Medway School of Pharmacy, Universities of Kent and Greenwich, Central Avenue, Chatham Maritime, Kent ME4 4TB, UK.
Bioimpacts. 2013;3(1):21-7. doi: 10.5681/bi.2013.011. Epub 2013 Feb 21.
The prediction of plasma protein binding (ppb) is of paramount importance in the pharmacokinetics characterization of drugs, as it causes significant changes in volume of distribution, clearance and drug half life. This study utilized Quantitative Structure - Activity Relationships (QSAR) for the prediction of plasma protein binding.
Protein binding values for 794 compounds were collated from literature. The data was partitioned into a training set of 662 compounds and an external validation set of 132 compounds. Physicochemical and molecular descriptors were calculated for each compound using ACD labs/logD, MOE (Chemical Computing Group) and Symyx QSAR software packages. Several data mining tools were employed for the construction of models. These included stepwise regression analysis, Classification and Regression Trees (CART), Boosted trees and Random Forest.
Several predictive models were identified; however, one model in particular produced significantly superior prediction accuracy for the external validation set as measured using mean absolute error and correlation coefficient.
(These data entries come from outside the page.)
/-! ## §2 Shallow scales: the (C1) table branch -/

/-- **«(P)-STEP-TABLE» — the private (P)-step at a SHALLOW general scale `m + 1 ≤ 21`, `m + 1 ≤ n_β`, with (B), (C2) AND (C1) discharged by name**
((C1) = k3c3-p1's table branch `readResidueC1_hJ_of_twoLegReadJetBound_klEng` at a cutoff-defect certificate `CutoffDefectCertFrame (klFlowDeg m) A T`,
read below ANY tables `eJ, eJ′` dominating its explicit linear forms at `k ≤ 4`, `eJ 0 = 0`).  See the module docstring.
[cite: BenfattoGiulianiMastropietro2006, §2.4 Lemma 2.1 (2.36)–(2.42)] -/
theorem twoLegReadPriv_flow_succ_table {P : SplitConsts} {R : RenConsts} (hRW : R.WF) {c : ℝ} (hc : 0 < c) (hc6 : c ≤ klEngC₃6 P R)
    {U : ℝ} (hU : 0 < U) (hU9 : U ≤ klEngU₀9 P R c) {β : ℝ} (hβmin : klBetaMin ≤ β) (hβc : β ≤ Real.exp (c / U ^ 2))
    {μ : ℝ} (hμ : μ ∈ klWindowC) (m : ℕ) (hm21 : m + 1 ≤ 21) (hm1 : m + 1 ≤ nScales β)
    {G : GeoConsts} {Q : EngConsts} (hGS : ∀ k, 0 ≤ G.S k) (hQS : ∀ k, 0 ≤ Q.S' k)
    {Nf₁ N : ℕ} (hOK₁ : FrameOK R U Nf₁ μ (klFlowFrameU L M β U μ m)) (hN₁ : Nf₁ ≤ m) (hOK₂ : FrameOK R U N μ (klFlowFrameU L M β U μ (m + 1))) (hNn : N ≤ m)
    (hZ₂ : IsUnit (effPartitionFn ℂ (normalCovariance L M (uvSymbolCT L M β μ (klFlowFrameU L M β U μ (m + 1)) (klScale klE0 m))) (hubbardInteraction L M β U + counterQuadratic L M β (klFlowFrameU L M β U μ (m + 1)))))
    (hZ : ∀ t ∈ Set.Icc (0 : ℝ) 1, effPartitionFn ℂ
      (normalCovariance L M (uvSymbolCT L M β μ (klFlowFrameU L M β U μ m) (klScale klE0 m)) + ((t : ℂ)) • (normalCovariance L M (fun ks => uvSymbolCT L M β μ (klFlowFrameU L M β U μ (m + 1)) (klScale klE0 m) ks / (1 + uvSymbolCT L M β μ (klFlowFrameU L M β U μ (m + 1)) (klScale klE0 m) ks * (((fsub (klFlowFrameU L M β U μ (m + 1)) (klFlowFrameU L M β U μ m)).eval (latticeMomentum L ks.1.2) / (β * (L : ℝ) ^ 2) : ℝ) : ℂ))) - normalCovariance L M (uvSymbolCT L M β μ (klFlowFrameU L M β U μ m) (klScale klE0 m)))) (hubbardInteraction L M β U + counterQuadratic L M β (klFlowFrameU L M β U μ m)) ≠ 0)
    -- the flow history and the closed envelopes (verbatim from the door)
    {n : ℕ} (hP : ∀ m' ≤ n, FlowPieceJetsAt L M β U μ R m') (hTJ : ∀ m' ≤ n, TwoLegReadJetsF L M G Q β U μ m') (hmn : m ≤ n)
    (hR0 : 0 < R.Gfr 0) {W Ξ Θ : ℝ} (hW : W = curveExtC (8 * 576 * (342 : ℝ) ^ 4) G.S 1 + curveExtC (8 * 576 * (342 : ℝ) ^ 4) Q.S' 1 * |U|)
    (hΞ : Ξ = (2 ^ 10 * (1 + Real.pi ^ 8 * (W * U ^ 2) / 2 ^ 11) + ∑ j ∈ range 5, R.Gfr j))
    (hΘ : Θ = (1 + ((∑ j ∈ range 5, R.Gfr j) + Real.pi ^ 8 * W / 2 ^ 11) * |U| / R.Gfr 0))
    (hdoor : R.Gfr 0 * |U| + ((∑ j ∈ range 5, R.Gfr j) + Real.pi ^ 8 * W / 2 ^ 11) * U ^ 2 ≤ 1 / 128) (hL : klEngL₄ P R β U ≤ L)
    {s : ℕ} (hs : 30 ≤ s)
    -- E1: β-free graded constant families (four-leg: PURE weight, `U²` law at orders ≥ 1)
    {cN cS cE : ℕ → ℝ} {cSs cEs : ℝ} (hcN : ∀ l, 0 ≤ cN l) (hcS : ∀ l, 0 ≤ cS l) (hcE : ∀ l, 0 ≤ cE l) (hcSs : 0 ≤ cSs) (hcEs : 0 ≤ cEs)
    (hNp0 : ∀ t ∈ Set.Icc (0 : ℝ) 1, ∀ (σ : Fin 2) (A : HubbardFieldIdx L M) (x₀ : SpaceTimeIdx L M), imagTimeWeight β M ^ 3 *
      ∑ x ∈ (univ : Finset (Fin 4 → SpaceTimeIdx L M)).filter (fun x => x 0 = x₀),
        (((((x 1).2 - (x 0).2) 0).valMinAbs.natAbs : ℝ) + ((((x 1).2 - (x 0).2) 1).valMinAbs.natAbs : ℝ)) ^ 0 *
          ‖sectorisedKernel L M β (trivialMultiplier L M)
            (effAction ℂ (normalCovariance L M (uvSymbolCT L M β μ (klFlowFrameU L M β U μ m) (klScale klE0 m)) + ((t : ℂ)) • (normalCovariance L M (fun ks => uvSymbolCT L M β μ (klFlowFrameU L M β U μ (m + 1)) (klScale klE0 m) ks / (1 + uvSymbolCT L M β μ (klFlowFrameU L M β U μ (m + 1)) (klScale klE0 m) ks * (((fsub (klFlowFrameU L M β U μ (m + 1)) (klFlowFrameU L M β U μ m)).eval (latticeMomentum L ks.1.2) / (β * (L : ℝ) ^ 2) : ℝ) : ℂ))) - normalCovariance L M (uvSymbolCT L M β μ (klFlowFrameU L M β U μ m) (klScale klE0 m)))) (hubbardInteraction L M β U + counterQuadratic L M β (klFlowFrameU L M β U μ m))) 4
            (![((0, σ), 0), ((0, σ), 1), ((0, A.1.2), 1 - A.2), ((0, A.1.2), A.2)] : Fin 4 → SectorLeg 1) x‖ ≤ cN 0 * U)
    (hNp : ∀ l, 1 ≤ l → l ≤ 4 → ∀ t ∈ Set.Icc (0 : ℝ) 1, ∀ (σ : Fin 2) (A : HubbardFieldIdx L M) (x₀ : SpaceTimeIdx L M), imagTimeWeight β M ^ 3 *
      ∑ x ∈ (univ : Finset (Fin 4 → SpaceTimeIdx L M)).filter (fun x => x 0 = x₀),
        (((((x 1).2 - (x 0).2) 0).valMinAbs.natAbs : ℝ) + ((((x 1).2 - (x 0).2) 1).valMinAbs.natAbs : ℝ)) ^ l *
          ‖sectorisedKernel L M β (trivialMultiplier L M)
            (effAction ℂ (normalCovariance L M (uvSymbolCT L M β μ (klFlowFrameU L M β U μ m) (klScale klE0 m)) + ((t : ℂ)) • (normalCovariance L M (fun ks => uvSymbolCT L M β μ (klFlowFrameU L M β U μ (m + 1)) (klScale klE0 m) ks / (1 + uvSymbolCT L M β μ (klFlowFrameU L M β U μ (m + 1)) (klScale klE0 m) ks * (((fsub (klFlowFrameU L M β U μ (m + 1)) (klFlowFrameU L M β U μ m)).eval (latticeMomentum L ks.1.2) / (β * (L : ℝ) ^ 2) : ℝ) : ℂ))) - normalCovariance L M (uvSymbolCT L M β μ (klFlowFrameU L M β U μ m) (klScale klE0 m)))) (hubbardInteraction L M β U + counterQuadratic L M β (klFlowFrameU L M β U μ m))) 4
            (![((0, σ), 0), ((0, σ), 1), ((0, A.1.2), 1 - A.2), ((0, A.1.2), A.2)] : Fin 4 → SectorLeg 1) x‖ ≤ cN l * U ^ 2 * ((4 : ℝ) ^ m) ^ l)
    (hSp : ∀ l ≤ 4, ∀ t ∈ Set.Icc (0 : ℝ) 1, ∀ (σ : Fin 2) (x₀ : SpaceTimeIdx L M),
      (imagTimeWeight β M * ∑ x ∈ (univ : Finset (Fin 2 → SpaceTimeIdx L M)).filter (fun x => x 0 = x₀),
        (1 + ((((x 1).2 - (x 0).2) 0).valMinAbs.natAbs : ℝ) + ((((x 1).2 - (x 0).2) 1).valMinAbs.natAbs : ℝ)) ^ l *
          ‖sectorisedKernel L M β (trivialMultiplier L M)
            (effAction ℂ (normalCovariance L M (uvSymbolCT L M β μ (klFlowFrameU L M β U μ m) (klScale klE0 m)) + ((t : ℂ)) • (normalCovariance L M (fun ks => uvSymbolCT L M β μ (klFlowFrameU L M β U μ (m + 1)) (klScale klE0 m) ks / (1 + uvSymbolCT L M β μ (klFlowFrameU L M β U μ (m + 1)) (klScale klE0 m) ks * (((fsub (klFlowFrameU L M β U μ (m + 1)) (klFlowFrameU L M β U μ m)).eval (latticeMomentum L ks.1.2) / (β * (L : ℝ) ^ 2) : ℝ) : ℂ))) - normalCovariance L M (uvSymbolCT L M β μ (klFlowFrameU L M β U μ m) (klScale klE0 m)))) (hubbardInteraction L M β U + counterQuadratic L M β (klFlowFrameU L M β U μ m))) 2
            (![((0, σ), 0), ((0, σ), 1)] : Fin 2 → SectorLeg 1) x‖ ≤ cS l * U * ((4 : ℝ) ^ m) ^ l))
    (hSps : ∀ t ∈ Set.Icc (0 : ℝ) 1, ∀ (σ : Fin 2) (x₀ : SpaceTimeIdx L M),
      (imagTimeWeight β M * ∑ x ∈ (univ : Finset (Fin 2 → SpaceTimeIdx L M)).filter (fun x => x 0 = x₀),
        (1 + ((((x 1).2 - (x 0).2) 0).valMinAbs.natAbs : ℝ) + ((((x 1).2 - (x 0).2) 1).valMinAbs.natAbs : ℝ)) ^ s *
          ‖sectorisedKernel L M β (trivialMultiplier L M)
            (effAction ℂ (normalCovariance L M (uvSymbolCT L M β μ (klFlowFrameU L M β U μ m) (klScale klE0 m)) + ((t : ℂ)) • (normalCovariance L M (fun ks => uvSymbolCT L M β μ (klFlowFrameU L M β U μ (m + 1)) (klScale klE0 m) ks / (1 + uvSymbolCT L M β μ (klFlowFrameU L M β U μ (m + 1)) (klScale klE0 m) ks * (((fsub (klFlowFrameU L M β U μ (m + 1)) (klFlowFrameU L M β U μ m)).eval (latticeMomentum L ks.1.2) / (β * (L : ℝ) ^ 2) : ℝ) : ℂ))) - normalCovariance L M (uvSymbolCT L M β μ (klFlowFrameU L M β U μ m) (klScale klE0 m)))) (hubbardInteraction L M β U + counterQuadratic L M β (klFlowFrameU L M β U μ m))) 2
            (![((0, σ), 0), ((0, σ), 1)] : Fin 2 → SectorLeg 1) x‖ ≤ cSs * U * ((4 : ℝ) ^ m) ^ s))
    (hSEp : ∀ l ≤ 4, ∀ (σ : Fin 2) (x₀ : SpaceTimeIdx L M),
      (imagTimeWeight β M * ∑ x ∈ (univ : Finset (Fin 2 → SpaceTimeIdx L M)).filter (fun x => x 0 = x₀),
        (1 + ((((x 1).2 - (x 0).2) 0).valMinAbs.natAbs : ℝ) + ((((x 1).2 - (x 0).2) 1).valMinAbs.natAbs : ℝ)) ^ l *
          ‖sectorisedKernel L M β (trivialMultiplier L M)
            (effAction ℂ (normalCovariance L M (fun ks => uvSymbolCT L M β μ (klFlowFrameU L M β U μ (m + 1)) (klScale klE0 m) ks / (1 + uvSymbolCT L M β μ (klFlowFrameU L M β U μ (m + 1)) (klScale klE0 m) ks * (((fsub (klFlowFrameU L M β U μ (m + 1)) (klFlowFrameU L M β U μ m)).eval (latticeMomentum L ks.1.2) / (β * (L : ℝ) ^ 2) : ℝ) : ℂ)))) (hubbardInteraction L M β U + counterQuadratic L M β (klFlowFrameU L M β U μ m))) 2
            (![((0, σ), 0), ((0, σ), 1)] : Fin 2 → SectorLeg 1) x‖ ≤ cE l * U * ((4 : ℝ) ^ m) ^ l))
    (hSEs : ∀ (σ : Fin 2) (x₀ : SpaceTimeIdx L M),
      (imagTimeWeight β M * ∑ x ∈ (univ : Finset (Fin 2 → SpaceTimeIdx L M)).filter (fun x => x 0 = x₀),
        (1 + ((((x 1).2 - (x 0).2) 0).valMinAbs.natAbs : ℝ) + ((((x 1).2 - (x 0).2) 1).valMinAbs.natAbs : ℝ)) ^ s *
          ‖sectorisedKernel L M β (trivialMultiplier L M)
            (effAction ℂ (normalCovariance L M (fun ks => uvSymbolCT L M β μ (klFlowFrameU L M β U μ (m + 1)) (klScale klE0 m) ks / (1 + uvSymbolCT L M β μ (klFlowFrameU L M β U μ (m + 1)) (klScale klE0 m) ks * (((fsub (klFlowFrameU L M β U μ (m + 1)) (klFlowFrameU L M β U μ m)).eval (latticeMomentum L ks.1.2) / (β * (L : ℝ) ^ 2) : ℝ) : ℂ)))) (hubbardInteraction L M β U + counterQuadratic L M β (klFlowFrameU L M β U μ m))) 2
            (![((0, σ), 0), ((0, σ), 1)] : Fin 2 → SectorLeg 1) x‖ ≤ cEs * U * ((4 : ℝ) ^ m) ^ s))
    -- the (B) budget word as a primed table
    {X : ℕ → ℝ} (hX0 : ∀ l, 0 ≤ X l)
    (hXv : 2 ^ 32 / 4 ^ 0 * R.Gfr 0 * cN 0 + (klEngRsq R ^ 4 * (cS 0 ^ 2 + cE 0 + 1) + (cSs ^ 2 + cEs + 1)) / 2 ^ 200 ≤ X 0)
    (hX : ∀ l, 1 ≤ l → l ≤ 4 → 2 ^ 32 / 4 ^ l * R.Gfr 0 * cN l + (klEngRsq R ^ 4 * (cS l ^ 2 + cE l + 1) + (cSs ^ 2 + cEs + 1)) / 2 ^ 200 ≤ X l)
    -- the (P)-step's other inputs (k3c3-p1 `twoLegReadPriv_flow_succ` at `n := m`)
    (hLdeg : 4 * klFlowDeg (m + 1) ≤ L)
    {cA cA' cc cc' : ℕ → ℝ} {τA a x₀ : ℝ} (hcc : ∀ k, 0 ≤ cc k) (hcc' : ∀ k, 0 ≤ cc' k)
    -- (A): slice-increment jets and structured value at the new frame
    (hA : TwoLegCurveJetBound L M cA cA' β U μ (klFlowFrameU L M β U μ (m + 1)) (m + 1))
    (hAval : ∀ θ : ℝ, |klTwoLegCurveProfile L M β U μ (klFlowFrameU L M β U μ (m + 1)) (m + 1) θ - τA| ≤
      a * U ^ 2 * (4 : ℝ) ^ (-2 * ((m + 1 : ℕ) : ℤ)))
    -- (C2): the #17 export at `(K_m, m)`, five n-free rows, and a primed table above `transport_jets_flow_fit`'s
    {z : ℕ → ℝ} (hZsp : TwoLegDualSpaceMomentsUpToAt L M (klZspLaw z U m) β U μ m 5)
    {mT : ℕ → ℝ} (hmT : ∀ j, 0 ≤ mT j)
    (hmT1 : 4 / 3 * R.Gfr 1 + 2 * z 1 ≤ mT 1) (hmT2 : R.Gfr 2 + 2 * z 2 ≤ mT 2) (hmT3 : R.Gfr 3 / 3 + 2 * z 3 ≤ mT 3)
    (hmT4 : R.Gfr 4 / 15 + 2 * z 4 ≤ mT 4) (hmT5 : 2 ^ 5 * (Real.pi ^ 8 / 4 * 2 ^ 4 * (2 : ℝ) ^ 32) * (curveExtC (klChi2CauchyTab2 4) G.S 1 + curveExtC (klChi2CauchyTab2 4) Q.S' 1 * |U|) / 63 + 2 * z 5 ≤ mT 5)
    {eT' : ℕ → ℝ} (heT : ∀ k ≤ 4,
        (fun k : ℕ =>
          if k = 0 then 16 * ((12.2 * R.Gfr 0 * mT 1))
          else if k = 1 then 4 * ((1420 * 2 * (R.Gfr 1 + R.Gfr 2 + R.Gfr 3 + R.Gfr 4) * (1 + 2 * (R.Gfr 3 + R.Gfr 4)) * mT 1) + (36400 * R.Gfr 0 * mT 1) + (2820 * R.Gfr 0 * mT 2))
          else if k = 2 then ((12900000 * 2 ^ 2 * (R.Gfr 1 + R.Gfr 2 + R.Gfr 3 + R.Gfr 4) * (1 + 2 * (R.Gfr 3 + R.Gfr 4)) ^ 2 * mT 1) + (657000 * 2 * (R.Gfr 1 + R.Gfr 2 + R.Gfr 3 + R.Gfr 4) * (1 + 2 * (R.Gfr 3 + R.Gfr 4)) * mT 2) + (338000000 * 2 * R.Gfr 0 * (1 + 2 * (R.Gfr 3 + R.Gfr 4)) * mT 1) + (25400000 * R.Gfr 0 * mT 2) + (652000 * R.Gfr 0 * mT 3))
          else if k = 3 then ((199000000000 * 2 ^ 3 * (R.Gfr 1 + R.Gfr 2 + R.Gfr 3 + R.Gfr 4) * (1 + 2 * (R.Gfr 3 + R.Gfr 4)) ^ 3 * mT 1) + (12000000000 * 2 ^ 2 * (R.Gfr 1 + R.Gfr 2 + R.Gfr 3 + R.Gfr 4) * (1 + 2 * (R.Gfr 3 + R.Gfr 4)) ^ 2 * mT 2) + (228000000 * 2 * (R.Gfr 1 + R.Gfr 2 + R.Gfr 3 + R.Gfr 4) * (1 + 2 * (R.Gfr 3 + R.Gfr 4)) * mT 3) + (5230000000000 * 2 ^ 2 * R.Gfr 0 * (1 + 2 * (R.Gfr 3 + R.Gfr 4)) ^ 2 * mT 1) + (392000000000 * 2 * R.Gfr 0 * (1 + 2 * (R.Gfr 3 + R.Gfr 4)) * mT 2) + (11800000000 * R.Gfr 0 * mT 3) + (151000000 * R.Gfr 0 * mT 4)) / 4
          else if k = 4 then ((4300000000000000 * 2 ^ 4 * (R.Gfr 1 + R.Gfr 2 + R.Gfr 3 + R.Gfr 4) * (1 + 2 * (R.Gfr 3 + R.Gfr 4)) ^ 4 * mT 1) + (276000000000000 * 2 ^ 3 * (R.Gfr 1 + R.Gfr 2 + R.Gfr 3 + R.Gfr 4) * (1 + 2 * (R.Gfr 3 + R.Gfr 4)) ^ 3 * mT 2) + (6890000000000 * 2 ^ 2 * (R.Gfr 1 + R.Gfr 2 + R.Gfr 3 + R.Gfr 4) * (1 + 2 * (R.Gfr 3 + R.Gfr 4)) ^ 2 * mT 3) + (70100000000 * 2 * (R.Gfr 1 + R.Gfr 2 + R.Gfr 3 + R.Gfr 4) * (1 + 2 * (R.Gfr 3 + R.Gfr 4)) * mT 4) + (114000000000000000 * 2 ^ 2 * R.Gfr 0 * (1 + 2 * (R.Gfr 3 + R.Gfr 4)) ^ 2 * mT 1) + (8490000000000000 * 2 ^ 2 * R.Gfr 0 * (1 + 2 * (R.Gfr 3 + R.Gfr 4)) ^ 2 * mT 2) + (272000000000000 * 2 * R.Gfr 0 * (1 + 2 * (R.Gfr 3 + R.Gfr 4)) * mT 3) + (4530000000000 * R.Gfr 0 * mT 4) + (34800000000 * R.Gfr 0 * mT 5) + (69200000000 * (16 / 15) * R.Gfr 4 * mT 1)) / 16
          else 0) k ≤ eT' k)
    -- (C1): the cutoff-defect certificate of the table branch at degree `klFlowDeg m`, the induction hypothesis (jets half), tables above the door's
    {d : ℕ} (hd : klFlowDeg m = d) {A : ℕ → ℝ} {T : CutoffDefectTable} (hcert : CutoffDefectCertFrame d A T) (hTd : 0 ≤ T.Td) (hN0 : 0 ≤ T.N0)
    (hA12 : ∀ j ≤ 4, (1 : ℝ) / 10 ^ 12 ≤ A j) (hIH : TwoLegReadJetBound L M cc cc' β U μ (klFlowFrameU L M β U μ m) m)
    {eJ eJ' : ℕ → ℝ} (heJ0 : eJ 0 = 0)
    (heJ : ∀ k ≤ 4,
        (fun k => if k = 0 then 0 else
          (if k ≤ 3 then T.bound (fun l : ℕ => if l = 0 then π / 2 * cc 1 * (4 : ℝ) ^ ((((1 : ℕ) : ℤ) - 2) * m) else cc l * (4 : ℝ) ^ (((l : ℤ) - 2) * m)) k
            else T.boundNR (fun l : ℕ => if l = 0 then π / 2 * cc 1 * (4 : ℝ) ^ ((((1 : ℕ) : ℤ) - 2) * m) else cc l * (4 : ℝ) ^ (((l : ℤ) - 2) * m)) k) *
            ((4 : ℝ) ^ (((k : ℤ) - 2) * ((m + 1 : ℕ) : ℤ)))⁻¹) k ≤ eJ k)
    (heJ' : ∀ k ≤ 4,
        (fun k => if k = 0 then (cc 1 + cc' 1) * (T.Td + π / 2 * T.N0) * (4 : ℝ) ^ ((((1 : ℕ) : ℤ) - 2) * m) *
            ((4 : ℝ) ^ ((((0 : ℕ) : ℤ) - 2) * ((m + 1 : ℕ) : ℤ)))⁻¹ else
          (if k ≤ 3 then T.bound (fun l : ℕ => if l = 0 then π / 2 * cc' 1 * (4 : ℝ) ^ ((((1 : ℕ) : ℤ) - 2) * m) else cc' l * (4 : ℝ) ^ (((l : ℤ) - 2) * m)) k
            else T.boundNR (fun l : ℕ => if l = 0 then π / 2 * cc' 1 * (4 : ℝ) ^ ((((1 : ℕ) : ℤ) - 2) * m) else cc' l * (4 : ℝ) ^ (((l : ℤ) - 2) * m)) k) *
            ((4 : ℝ) ^ (((k : ℤ) - 2) * ((m + 1 : ℕ) : ℤ)))⁻¹) k ≤ eJ' k)
    -- the three private fits, (B) and (C2) un-primed columns EMPTY
    (hfit : ∀ k, cA k + eJ k ≤ cc k)
    (hfit' : ∀ k, cA' k + ((if k = 0 then X 0 else readJetC X k + readJetC' R X k) + eT' k + eJ' k) ≤ cc' k)
    (hfitO : a + (X 0 + eT' 0 + eJ' 0) ≤ x₀ / 2) :
    TwoLegReadJetBound L M cc cc' β U μ (klFlowFrameU L M β U μ (m + 1)) (m + 1) ∧
      TwoLegReadOscAt L M x₀ β U μ (klFlowFrameU L M β U μ (m + 1)) (m + 1) := by
  have hR : ∀ j, 0 ≤ R.Gfr j := hRW.2.2
  have hcle : c ≤ klCurveC3 R := hc6.trans ((klEngC₃6_le_klEngC₃3 P R).trans (klEngC₃3_le_klCurveC3 P hR))
  have hUle : U ≤ klCurveU0 R := hU9.trans ((klEngU₀9_le_klEngU₀3 P R c).trans (klEngU₀3_le_klCurveU0 P hR c))
  have hU1 : U ≤ 1 := hUle.trans (klCurveU0_le_one R)
  obtain ⟨hJdiff, hJ0⟩ := readResidueC1_hJ_of_twoLegReadJetBound_klEng (L := L) (M := M) hRW hc hc6 hμ hU hU9 hβmin hβc hm21
    (FrameOK.mono hR (hNn.trans (by omega)) hOK₂) (fun m' hm' => hP m' (by omega)) hd hcert hTd hN0 hA12 hcc hcc' hIH
  have hJ : ∀ k ≤ 4, ∀ θ : ℝ, |iteratedDeriv k (fun θ : ℝ => klLocalPart L M β U μ (klFlowFrameU L M β U μ m) m θ -
      (klFlowPiece L M β U μ m).eval (klFermiPoint μ (klFlowFrameU L M β U μ (m + 1)) θ)) θ| ≤ curveJetBar eJ eJ' U k (m + 1) :=
    fun k hk θ => (hJ0 k hk θ).trans (curveJetBar_mono_at (heJ k hk) (heJ' k hk))
  exact twoLegReadPriv_flow_succ_of_pos_pure_c2_sharp hR hc hcle hU hU1 hUle hβmin hβc hμ m hm1 hGS hQS hOK₁ hN₁ hOK₂ hNn hZ₂ hZ hP hTJ hmn hR0 hW hΞ hΘ
    hdoor hL hs hcN hcS hcE hcSs hcEs hNp0 hNp hSp hSps hSEp hSEs hX0 hXv hX hLdeg hA hAval hZsp hmT hmT1 hmT2 hmT3 hmT4 hmT5 heT hJdiff hJ
    heJ0 hfit hfit' hfitO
The selected model was a boosted regression tree model which had the mean absolute error for training set of 13.25 and for validation set of 14.96.
Plasma protein binding can be modeled using simple regression trees or multiple linear regressions with reasonable model accuracies. These interpretable models were able to identify the governing molecular factors for a high ppb that included hydrophobicity, van der Waals surface area parameters, and aromaticity. On the other hand, the more complicated ensemble method of boosted regression trees produced the most accurate ppb estimations for the external validation set.
预测血浆蛋白结合(ppb)在药物药代动力学特征的研究中至关重要,因为它会导致分布容积、清除率和药物半衰期发生显著变化。本研究利用定量构效关系(QSAR)进行血浆蛋白结合预测。
从文献中整理了 794 种化合物的蛋白结合值。将数据分为 662 种化合物的训练集和 132 种化合物的外部验证集。使用 ACD labs/logD、MOE(化学计算集团)和 Symyx QSAR 软件包为每种化合物计算了物理化学和分子描述符。使用多种数据挖掘工具构建模型。这些包括逐步回归分析、分类和回归树(CART)、Boosted trees 和随机森林。
确定了几个预测模型;然而,特别是一个模型在使用平均绝对误差和相关系数测量时,对外部验证集的预测准确性显著提高。所选模型是一个 Boosted regression tree 模型,其训练集的平均绝对误差为 13.25,验证集的平均绝对误差为 14.96。
可以使用简单的回归树或多元线性回归对血浆蛋白结合进行建模,模型具有合理的准确性。这些可解释的模型能够识别出高 ppb 的主要分子因素,包括疏水性、范德华表面积参数和芳香性。另一方面,更复杂的集成方法 Boosted regression trees 对外部验证集产生了最准确的 ppb 估计。